To put the typical dilemma in context, when a large order of recessed lights is placed for an area having a lot of different lights and ceiling interfaces, such as an airport, the problem of how to meet the requirements of a large number of ceiling interfaces for varying fixture widths is presented. For example, if the project involves fifteen different ceiling interfaces, then for an installation involving four different fixture widths and a single fixture length, sixty different housings are required (15×4×1=60). However, typical installations can involve five different lengths or more raising the permutations of required housings to at least 300 (60×5=300). Moreover, if “rows” of fixtures are required for different areas (2's, 3's, 4's), the number of housings could be pushed to 900 or more.

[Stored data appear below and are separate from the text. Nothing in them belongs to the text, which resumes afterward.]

/-- **BGM's normalisation in the frame `K`**: `∫ dμ_{C^K} ψ̂⁻_{k↑} ψ̂⁺_{k'↑} = βL² δ_{kk'} G_K(k)₁₁`
(BGM 2003 (2.6) / BGM 2006 (2.3) with the renormalised band). [folklore] -/
theorem hubbardTwoPointCT_psiMinus_psiPlus [NeZero L] (k k' : FreqMomentum L M) :
    gaussExpect ℂ (hubbardCovarianceCT L M β μ h K) (psiMinus k 0 * psiPlus k' 0) =
      if k = k' then ((β * (L : ℝ) ^ 2 : ℝ) : ℂ) * nambuPropagatorCT L M β μ h K k 0 0 else 0 := by
  rw [psiMinus, psiPlus, gaussExpect_hubbardCovarianceCT_gen_mul_gen, hubbardTwoPointCT]
  simp [toNambu, nambuTwoPointCT]

end Covariance

/-! ### §3 The cutoff on the renormalised band and the CT scale decomposition -/

section Cutoff

variable (L M : ℕ)

/-- The **weight of the fields above scale `Λ` in the frame `K`**: `χ₂((ω² + e_K(k⃗)²)/Λ²)` — Salmhofer's
cutoff (`salmhoferCutoff`, (4.70) with `ε_t = Λ`) comparing `|iω - e_K|²`, NOT `|iω - ξ|²`, with `Λ²`: the
scales are shells around the renormalised Fermi curve `{e_K = 0}` (FST 1996 §1 "Results": the shell of
scale `j` is `M^{j-2} ≤ |ip₀ - e(p⃗)| ≤ M^j` for the renormalised `e`). [cite: Salmhofer1999, §4.2.5 (4.70)] -/
def hubbardCutoffWeightCT (β μ : ℝ) (K : TrigPolyC4v) (Λ : ℝ) (k : FreqMomentum L M) : ℝ :=
  salmhoferCutoff ((matsubaraFreq β M k.1 ^ 2 + nambuXiCT L μ K k.2 ^ 2) / Λ ^ 2)

/-- The CT weight is the bare weight at chemical potential `μ + K(p_k⃗)`. [folklore] -/
theorem hubbardCutoffWeightCT_eq_hubbardCutoffWeight (β μ : ℝ) (K : TrigPolyC4v) (Λ : ℝ) (k : FreqMomentum L M) :
    hubbardCutoffWeightCT L M β μ K Λ k = hubbardCutoffWeight L M β (μ + K.eval (latticeMomentum L k.2)) Λ k := by
  rw [hubbardCutoffWeightCT, hubbardCutoffWeight, nambuXiCT_eq_nambuXi]

/-- Bare frame: the CT weight is `hubbardCutoffWeight`. [folklore] -/
@[simp] theorem hubbardCutoffWeightCT_zero_frame (β μ Λ : ℝ) (k : FreqMomentum L M) :
    hubbardCutoffWeightCT L M β μ 0 Λ k = hubbardCutoffWeight L M β μ Λ k := by
  rw [hubbardCutoffWeightCT, nambuXiCT_zero_frame, hubbardCutoffWeight]

/-- **The CT weight is even in `k`** (`ω ↦ -ω`, `e_K` even because band AND frame are): the fields `±k`
paired by the seed carry the same weight. [folklore] -/
theorem hubbardCutoffWeightCT_neg [NeZero L] (β μ : ℝ) (K : TrigPolyC4v) (Λ : ℝ) (k : FreqMomentum L M) :
    hubbardCutoffWeightCT L M β μ K Λ k.neg = hubbardCutoffWeightCT L M β μ K Λ k := by
  simp only [hubbardCutoffWeightCT, FreqMomentum.neg, matsubaraFreq_rev, neg_sq, nambuXiCT_neg]

/-- The **CT covariance above scale `Λ`**, `C^K_{>Λ}(X,Y) = ½(w^K_Λ(k_X) + w^K_Λ(k_Y)) C^K(X,Y)`
(symmetrised weight, as `hubbardCovAbove`). [cite: Salmhofer1999, §4.2.5 (4.70)] -/
def hubbardCovAboveCT (β μ h : ℝ) (K : TrigPolyC4v) (Λ : ℝ) :
    Matrix (HubbardFieldIdx L M) (HubbardFieldIdx L M) ℂ :=
  Matrix.of fun X Y =>
    (((hubbardCutoffWeightCT L M β μ K Λ (momentumOf L M X) +
        hubbardCutoffWeightCT L M β μ K Λ (momentumOf L M Y)) / 2 : ℝ) : ℂ) *
      hubbardCovarianceCT L M β μ h K X Y

/-- The **CT covariance at and below scale `Λ`**, `C^K_{≤Λ} = C^K - C^K_{>Λ}`. [folklore] -/
def hubbardCovBelowCT (β μ h : ℝ) (K : TrigPolyC4v) (Λ : ℝ) :
    Matrix (HubbardFieldIdx L M) (HubbardFieldIdx L M) ℂ :=
  hubbardCovarianceCT L M β μ h K - hubbardCovAboveCT L M β μ h K Λ

/-- The **CT slice covariance** `C^K_{(Λ,Λ']} = C^K_{>Λ} - C^K_{>Λ'}`. [folklore] -/
def hubbardCovSliceCT (β μ h : ℝ) (K : TrigPolyC4v) (Λ Λ' : ℝ) :
    Matrix (HubbardFieldIdx L M) (HubbardFieldIdx L M) ℂ :=
  hubbardCovAboveCT L M β μ h K Λ - hubbardCovAboveCT L M β μ h K Λ'

variable (β μ h : ℝ) (K : TrigPolyC4v)

/-- `C^K_{>Λ}` is antisymmetric. [folklore] -/
theorem hubbardCovAboveCT_transpose (Λ : ℝ) :
    (hubbardCovAboveCT L M β μ h K Λ).transpose = -hubbardCovAboveCT L M β μ h K Λ := by
  ext X Y
  have hC := congrFun (congrFun (hubbardCovarianceCT_transpose L M β μ h K) X) Y
  rw [Matrix.transpose_apply, Matrix.neg_apply] at hC
  simp only [hubbardCovAboveCT, Matrix.transpose_apply, Matrix.of_apply, Matrix.neg_apply, hC, mul_neg,
    add_comm (hubbardCutoffWeightCT L M β μ K Λ (momentumOf L M Y))]

/-- **CT scale decomposition** `C^K = C^K_{>Λ} + C^K_{≤Λ}`. [folklore] -/
theorem hubbardCovAboveCT_add_hubbardCovBelowCT (Λ : ℝ) :
    hubbardCovAboveCT L M β μ h K Λ + hubbardCovBelowCT L M β μ h K Λ = hubbardCovarianceCT L M β μ h K :=
  add_sub_cancel _ _

/-- `C^K_{>Λ} = C^K_{(Λ,Λ']} + C^K_{>Λ'}`: lowering the infrared scale adds a slice. [folklore] -/
theorem hubbardCovAboveCT_eq_slice_add (Λ Λ' : ℝ) :
    hubbardCovAboveCT L M β μ h K Λ = hubbardCovSliceCT L M β μ h K Λ Λ' + hubbardCovAboveCT L M β μ h K Λ' :=
  (sub_add_cancel _ _).symm

/-- Bare frame: `C^0_{>Λ} = C_{>Λ}`, the tree's `hubbardCovAbove`. [folklore] -/
theorem hubbardCovAboveCT_zero_frame (Λ : ℝ) : hubbardCovAboveCT L M β μ h 0 Λ = hubbardCovAbove L M β μ h Λ := by
  ext X Y
  simp only [hubbardCovAboveCT, hubbardCovAbove, Matrix.of_apply, hubbardCutoffWeightCT_zero_frame,
    hubbardCovarianceCT_zero_frame]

As will be appreciated, faced with large volumes of varying fixture housings, the two common manufacturing methods present technological and cost-prohibitive problems. For example, with sheet metal housings, even with an unlimited tooling budget, a roll former could not satisfy the number of housing variations required. Likewise, with press fabricated housings the ability to meet all of the required variations would not only be problematic but also conceivably result in countless, and prohibitive, numbers of parts to meet the required housing configurations. These problems essentially foreclose the ability to rely on sheet metal production methods to complete these types of custom projects in a cost efficient manner.

Similarly, with extruded aluminum housing profiles, a number of practical and logistical problems are presented. First, extruded aluminum is relatively expensive. The expense is exasperated given the size of the extrusion profiles which would be required to satisfy the variety of housings called for by the project. Inventory also presents a problem because the production volume for even a relatively large project would not be high enough to “beat down” the cost of the aluminum extrusion with large extrusion runs as it would be in typical mass production settings. In other words, to be able to satisfy all the needs, “raw lengths” of about sixty different aluminum extrusion profiles would need to be ready to satisfy production orders. Even if practicable in a given situation, additional secondary operations such as holes, slots, etc. would require costly machining operations (as compared to sheet metal operations). These drawbacks essentially foreclose the ability to use extruded aluminum methods to complete typical custom projects in a cost efficient manner.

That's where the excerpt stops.